== Your task ==
Verbatim, and with nothing else, reproduce the data below from its first line through the line containing "region level over".

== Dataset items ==
import Summits.ABC.IUTFork.Cor312EdgeRegions
import HarnessLib

/-!
# [IUTchIII] Corollary 3.12 — readings of the edge, III: containment up to isomorphism (Yamashita) (c312 crew, V-d)

Record-only file (D-0012) of the abc-iut cell (Cor. 3.12 strategy TEAM A «direct III§3», seat
abc-iut-c312-10; board row W2-I of `HOME/plan/COR312-ASSIGNMENTS.md`); TAKES NO SIDE. `Cor312EdgeRegions.lean`
(V-b) reads the disputed edge of the printed proof of [IUTchIII] Cor. 3.12 — (xi-f), p. 184: from
"constitutes … a construction … of … `−|log(q)|`" (`Obs.constitutesConstruction`) to "The inclusion
`−|log(q)| ∈ ℝ_{≤−|log(Θ)|}` … then follows formally" — at region level over a skeleton `Cor312Setting`,
as three candidate readings: `RepresentedVol` (R1, LANA §8.3), `QSubHull` (R2), `QIsImage` (R3). This file
adds the FOURTH printed rendering of the same step, the one in Go Yamashita's survey proof of his
Cor. 13.13 (= [IUTchIII] Cor. 3.12):

* "Then Corollary follows by comparing the log-volumes (Note that log-volumes are invariant under
  (Indet ⤸), (Indet →), and also compatible with log-Kummer correspondence of Theorem 13.12 (2)) of
  (1,0)-labelled q-pilot objects … and (1,∘)-labelled Θ-pilot objects, since, in the mono-analytic
  containers (i.e., ℚ-spans of log-shells), the holomorphic hull of the union of possible images of
  Θ-pilot objects subject to indeterminacies (Indet ⤸), (Indet →), (Indet ↑) **contains a region which is
  isomorphic (not equal) to the region determined by the q-pilot objects** (This means that "very small
  region with indeterminacies" contains "almost unit region")."
  [cite: Yamashita2024IUTSurvey, Cor. 13.13 proof, printed p. 360 = PDF p. 390, ll. 30–40]

READING 4 (`QCopyInHull`): the hull contains an admissible region of the SAME log-volume as the q-pilot
image. At this schematic level (the container carries no ambient isomorphism group) "isomorphic (not
equal)" is rendered by exactly the consequence Yamashita's parenthetical licenses and his comparison
consumes — equality of log-volumes; the explicit packet-level isomorphisms and the invariance of the
log-volume under (Ind1)/(Ind2) are typed elsewhere (abc-iut-c312-d1 `HaarTransport`, abc-iut-c312-5
`Thm311RealLattice`), deliberately not here. `QCopyInHullApprox` types the (xi-f) hedge "[perhaps only up
to some sort of "approximation", as a result of various indeterminacies]" (p. 184, read on the page).

PROVED (each a one-to-five-line kernel fact; none asserts any reading):
* `cor312_of_qCopyInHull`, `cor312_of_qCopyInHullApprox` — Reading 4, exact or approximate, yields the
  inequality (monotonicity of `ln ν̄`; for the approximate form, an `ε`-argument).
* R1 → R4 (`qCopyInHull_of_representedVol`: take `R := U i`), R2 → R4 (`qCopyInHull_of_qSubHull`:
  take `R := Q`), R3 → R4, LANA (9-1) → R4 (`qCopyInHull_of_mainGoal`) — Reading 4 is implied by EVERY
  reading previously catalogued.
* `qCopyInHull_not_imp_readings` — a finite container in which R4 holds while R1, R2, R3 all fail
  (the isomorphic copy `{0}` of the q-image `{0, 5}` lies in the hull `{0, 1}`; the q-image itself does
  not, and no possible image has its volume): Reading 4 is STRICTLY weaker than each of R1–R3.
* `cor312_not_imp_qCopyInHull` — a container with coarse admissibility in which the inequality holds
  while R4 fails: Reading 4 still says strictly more than the inequality (cf. `readings_differ`,
  `edge_not_imp_readings`). So at region level R1, R2, R3 ⇒ R4 ⇒ `Cor312`, both gaps strict: Reading 4
  is the WEAKEST catalogued reading of (xi-f) that still yields Cor. 3.12.
* Chain wiring (as for R1–R3 in V-b): `realEdges_of_qCopyInHull_reading`,
  `realEdges_of_qCopyInHullApprox_reading`, `setting_cor312_of_chain_qCopy`.

Tagging note (R8-N1 convention of V-b/XVII): like R1–R3, Reading 4 is a reading of the SAME disputed
passage ([IUTchIII] Cor. 3.12 proof, Step (xi-f) p. 184); the `cite` attribute records whose RENDERING it
is (Yamashita's), the claim tag records whose claim it renders — no reading is privileged by its tag.
Print nit recorded by the cell's literature seat: Yamashita's Cor. 13.13 statement twice prints
"Theorem 13.13 (1)" where Theorem 13.12 (1) is meant (p. 389 l. 34, p. 390 l. 2).
Sources read on the page (this seat's renders): [IUTchIII] kurims 2020 text `paper:url-4b091feeb646`
p. 184 (Step (xi-f)); Yamashita, "A proof of the abc conjecture after Mochizuki", 25 Jun 2024 kurims text
`paper:url-8e9e3321a672` pp. 389–390 (printed 359–360). [claim: Mochizuki2012, status: disputed]
Deliberately NOT here: which reading (if any) [IUTchIII] Thm. 3.11 supplies; the packet-level isomorphism
data; the verbatim-side (`Cor312.Setting`) instantiation (offered to the W2-C′ holder, board 23:14Z);
any judgement.
-/

noncomputable section

open Set

namespace Summit.ABC

namespace IUTFork

namespace Cor312Setting

variable (C : Cor312Setting)

/-! ## 1. Reading 4: the hull contains an isomorphic copy of the q-pilot image -/

/-- READING 4 (regions, containment up to isomorphism) — Yamashita's rendering of Step (xi): "the
holomorphic hull of the union of possible images of Θ-pilot objects subject to indeterminacies … contains
a region which is **isomorphic (not equal)** to the region determined by the q-pilot objects" (Cor. 13.13
proof, printed p. 360 = PDF p. 390, ll. 35–40). "Isomorphic" is rendered by the consequence his comparison
consumes — the copy is admissible with THE SAME log-volume as the q-pilot image ("Note that log-volumes are
invariant under (Indet ⤸), (Indet →) …", ibid. ll. 30–32; the packet-level isomorphisms themselves are
c312-d1 `HaarTransport` / c312-5 `Thm311RealLattice` material, not typable in a bare `VolumeContainer`).
HYPOTHESIS; never asserted. [cite: Yamashita2024IUTSurvey, Cor. 13.13 proof, p. 360 (PDF p. 390) ll. 30–40] -/
@[cite "Yamashita2024IUTSurvey" "Cor. 13.13 proof, p. 360 (PDF p. 390) ll. 30–40"]
def QCopyInHull : Prop :=
  ∃ R : Set C.L, C.Adm R ∧ R ⊆ C.Uhol ∧ C.logvol R = C.negAbsLogq

/-- READING 4, APPROXIMATE FORM — the (xi-f) hedge as printed: the construction is "a construction
[**perhaps only up to some sort of "approximation"**, as a result of various indeterminacies] of the
pilot-object log-volume of the input data …, namely, `−|log(q)| ∈ ℝ`" ([IUTchIII] Cor. 3.12 proof,
Step (xi-f), p. 184): for every `ε > 0` the hull contains an admissible region whose log-volume is within
`ε` of `−|log(q)|`. HYPOTHESIS; never asserted. [claim: Mochizuki2012, status: disputed] -/
@[claim "Mochizuki2012" "disputed"]
def QCopyInHullApprox : Prop :=
  ∀ ε : ℝ, 0 < ε → ∃ R : Set C.L, C.Adm R ∧ R ⊆ C.Uhol ∧ |C.logvol R - C.negAbsLogq| ≤ ε

/-- **Reading 4 ⟹ Cor. 3.12** — Yamashita's "Then Corollary follows by comparing the log-volumes":
the copy's volume is `−|log(q)|` and, by monotonicity of `ln ν̄`, at most `−|log(Θ)|`. [folklore] -/
theorem cor312_of_qCopyInHull (h : C.QCopyInHull) : C.Cor312 := by
  obtain ⟨R, hAdm, hSub, hVol⟩ := h
  show C.negAbsLogq ≤ C.negLogTheta
  rw [← hVol]
  exact C.logvol_mono hAdm C.adm_Uhol hSub

/-- An exact copy is an approximate copy. [folklore] -/
theorem qCopyInHullApprox_of_qCopyInHull (h : C.QCopyInHull) : C.QCopyInHullApprox := by
  obtain ⟨R, hAdm, hSub, hVol⟩ := h
  intro ε hε
  exact ⟨R, hAdm, hSub, by rw [hVol, sub_self, abs_zero]; exact hε.le⟩

/-- **Reading 4, approximate form ⟹ Cor. 3.12**: volumes `≥ −|log(q)| − ε` occur below `−|log(Θ)|` for
every `ε > 0`, so `−|log(q)| ≤ −|log(Θ)|` — the printed "approximation" hedge costs nothing for the
inequality. [folklore] -/
theorem cor312_of_qCopyInHullApprox (h : C.QCopyInHullApprox) : C.Cor312 := by
  show C.negAbsLogq ≤ C.negLogTheta
  have key : ∀ ε : ℝ, 0 < ε → C.negAbsLogq - ε ≤ C.negLogTheta := by
    intro ε hε
    obtain ⟨R, hAdm, hSub, hVol⟩ := h ε hε
    have hmono : C.logvol R ≤ C.logvol C.Uhol := C.logvol_mono hAdm C.adm_Uhol hSub
    have hlow : -ε ≤ C.logvol R - C.negAbsLogq := (abs_le.mp hVol).1
    have hNLT : C.negLogTheta = C.logvol C.Uhol := rfl
    linarith
  rcases lt_or_ge C.negLogTheta C.negAbsLogq with hlt | hge
  · exfalso
    have := key ((C.negAbsLogq - C.negLogTheta) / 2) (by linarith)
    linarith
  · exact hge

/-! ## 2. Reading 4 is implied by every previously catalogued reading -/

/-- R1 ⟹ R4: a possible image of the q-pilot log-volume (LANA's `RepresentedVol`) is itself a copy in the
hull (`U i ⊆ U^{hol}`). [folklore] -/
theorem qCopyInHull_of_representedVol (h : C.RepresentedVol) : C.QCopyInHull := by
  obtain ⟨i, hi⟩ := h
  exact ⟨C.U i, C.U_adm i, C.U_subset_Uhol i, hi⟩

/-- R2 ⟹ R4: if the q-pilot image itself lies in the hull, it is its own copy ("isomorphic" does not
exclude equal at this level; Yamashita's "not equal" is about the intended model, not a requirement).
[folklore] -/
theorem qCopyInHull_of_qSubHull (h : C.QSubHull) : C.QCopyInHull :=
  ⟨C.Q, C.Q_adm, h, rfl⟩

/-- R3 ⟹ R4 (through R2). [folklore] -/
theorem qCopyInHull_of_qIsImage (h : C.QIsImage) : C.QCopyInHull :=
  C.qCopyInHull_of_qSubHull (C.qSubHull_of_qIsImage h)

/-- LANA's (9-1) for the carried `η`-setting ⟹ R4 (through R1 = `mainGoal_iff_representedVol`).
[cite: LANA2026Report, §9.2 (9-1) p. 46] -/
theorem qCopyInHull_of_mainGoal (Rval : PointedLine) (h : (C.toEtaSetting Rval).MainGoal) :
    C.QCopyInHull :=
  C.qCopyInHull_of_representedVol ((C.mainGoal_iff_representedVol Rval).1 h)

end Cor312Setting

/-! ## 3. Strictness: R4 is weaker than R1–R3 and stronger than the inequality -/

/-- **Reading 4 does not give back any of R1–R3**: in `witnessSetting` (one possible image `{0, 1}` of
log-volume `2`, q-pilot image `{0, 5}` of log-volume `1`, hull = identity) the singleton `{0}` is an
admissible region of log-volume `1` inside the hull — an "isomorphic (not equal) copy" of the q-image —
so R4 holds; while no possible image has log-volume `1` (R1 fails), `{0, 5} ⊄ {0, 1}` (R2 fails), and
`{0, 1} ≠ {0, 5}` (R3 fails). [folklore] -/
theorem qCopyInHull_not_imp_readings :
    ∃ C : Cor312Setting, C.QCopyInHull ∧ ¬ C.RepresentedVol ∧ ¬ C.QSubHull ∧ ¬ C.QIsImage := by
  have hU : (⋃ _ : Unit, ({0, 1} : Set ℕ)) = {0, 1} := Set.iUnion_const _
  have h0 : witnessContainer.logvol ({0} : Set ℕ) = 1 := by
    simp only [witnessContainer, Set.indicator_apply, Set.mem_singleton_iff]
    norm_num
  have h01 : witnessContainer.logvol ({0, 1} : Set ℕ) = 2 := by
    simp only [witnessContainer, Set.indicator_apply, Set.mem_insert_iff, Set.mem_singleton_iff]
    norm_num
  have h05 : witnessContainer.logvol ({0, 5} : Set ℕ) = 1 := by
    simp only [witnessContainer, Set.indicator_apply, Set.mem_insert_iff, Set.mem_singleton_iff]
    norm_num
  have hhol : witnessSetting.Uhol = ({0, 1} : Set ℕ) := by
    show ClosureOperator.id (Set ℕ) (⋃ _ : Unit, ({0, 1} : Set ℕ)) = {0, 1}
    rw [hU]
    rfl
  refine ⟨witnessSetting, ⟨({0} : Set ℕ), trivial, ?_, ?_⟩, ?_, ?_, ?_⟩
  · have h0mem : (0 : ℕ) ∈ witnessSetting.U () := by
      show (0 : ℕ) ∈ ({0, 1} : Set ℕ)
      simp
    exact Set.singleton_subset_iff.mpr (witnessSetting.U_subset_Uhol () h0mem)
  · show witnessContainer.logvol ({0} : Set ℕ) = witnessContainer.logvol ({0, 5} : Set ℕ)
    rw [h0, h05]
  · rintro ⟨_, h⟩
    change witnessContainer.logvol ({0, 1} : Set ℕ) = witnessContainer.logvol ({0, 5} : Set ℕ) at h
    rw [h01, h05] at h
    norm_num at h
  · intro h
    have h5' : (5 : ℕ) ∈ witnessSetting.Uhol := h (show (5 : ℕ) ∈ ({0, 5} : Set ℕ) by simp)
    rw [hhol] at h5'
    have h5 : (5 : ℕ) ∈ ({0, 1} : Set ℕ) := h5'
    simp at h5
  · rintro ⟨i, h⟩
    have hUi : witnessSetting.U i = ({0, 1} : Set ℕ) := rfl
    have hQ : witnessSetting.Q = ({0, 5} : Set ℕ) := rfl
    rw [hUi, hQ] at h
    have h5 : (5 : ℕ) ∈ ({0, 1} : Set ℕ) := by
      rw [h]
      simp
    simp at h5

/-- A container with COARSE admissibility: only `∅`, `{0, 1}`, `{0, 5}` are admissible; log-volume and
hull as in `witnessContainer`. [folklore] -/
def coarseContainer : VolumeContainer where
  L := ℕ
  Adm A := A = ∅ ∨ A = ({0, 1} : Set ℕ) ∨ A = ({0, 5} : Set ℕ)
  logvol A := A.indicator (fun _ => (1 : ℝ)) 0 + A.indicator (fun _ => (1 : ℝ)) 1
  logvol_mono _ _ _ _ hAB :=
    add_le_add (Set.indicator_le_indicator_of_subset hAB (fun _ => zero_le_one) 0)
      (Set.indicator_le_indicator_of_subset hAB (fun _ => zero_le_one) 1)
  hull := ClosureOperator.id (Set ℕ)

/-- The coarse setting: one possible image `{0, 1}`, q-pilot image `{0, 5}`, hull = identity — as in
`witnessSetting` but with no admissible region other than `∅`, `{0, 1}`, `{0, 5}`. [folklore] -/
def coarseSetting : Cor312Setting where
  toVolumeContainer := coarseContainer
  Idx := Unit
  U _ := ({0, 1} : Set ℕ)
  U_adm _ := Or.inr (Or.inl rfl)
  Uhol_adm := Or.inr (Or.inl (by
    show ClosureOperator.id (Set ℕ) (⋃ _ : Unit, ({0, 1} : Set ℕ)) = {0, 1}
    rw [Set.iUnion_const]
    rfl))
  Q := ({0, 5} : Set ℕ)
  Q_adm := Or.inr (Or.inr rfl)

== Task response ==
import Summits.ABC.IUTFork.Cor312EdgeRegions
import HarnessLib

/-!
# [IUTchIII] Corollary 3.12 — readings of the edge, III: containment up to isomorphism (Yamashita) (c312 crew, V-d)

Record-only file (D-0012) of the abc-iut cell (Cor. 3.12 strategy TEAM A «direct III§3», seat
abc-iut-c312-10; board row W2-I of `HOME/plan/COR312-ASSIGNMENTS.md`); TAKES NO SIDE. `Cor312EdgeRegions.lean`
(V-b) reads the disputed edge of the printed proof of [IUTchIII] Cor. 3.12 — (xi-f), p. 184: from
"constitutes … a construction … of … `−|log(q)|`" (`Obs.constitutesConstruction`) to "The inclusion
`−|log(q)| ∈ ℝ_{≤−|log(Θ)|}` … then follows formally" — at region level over a skeleton `Cor312Setting`,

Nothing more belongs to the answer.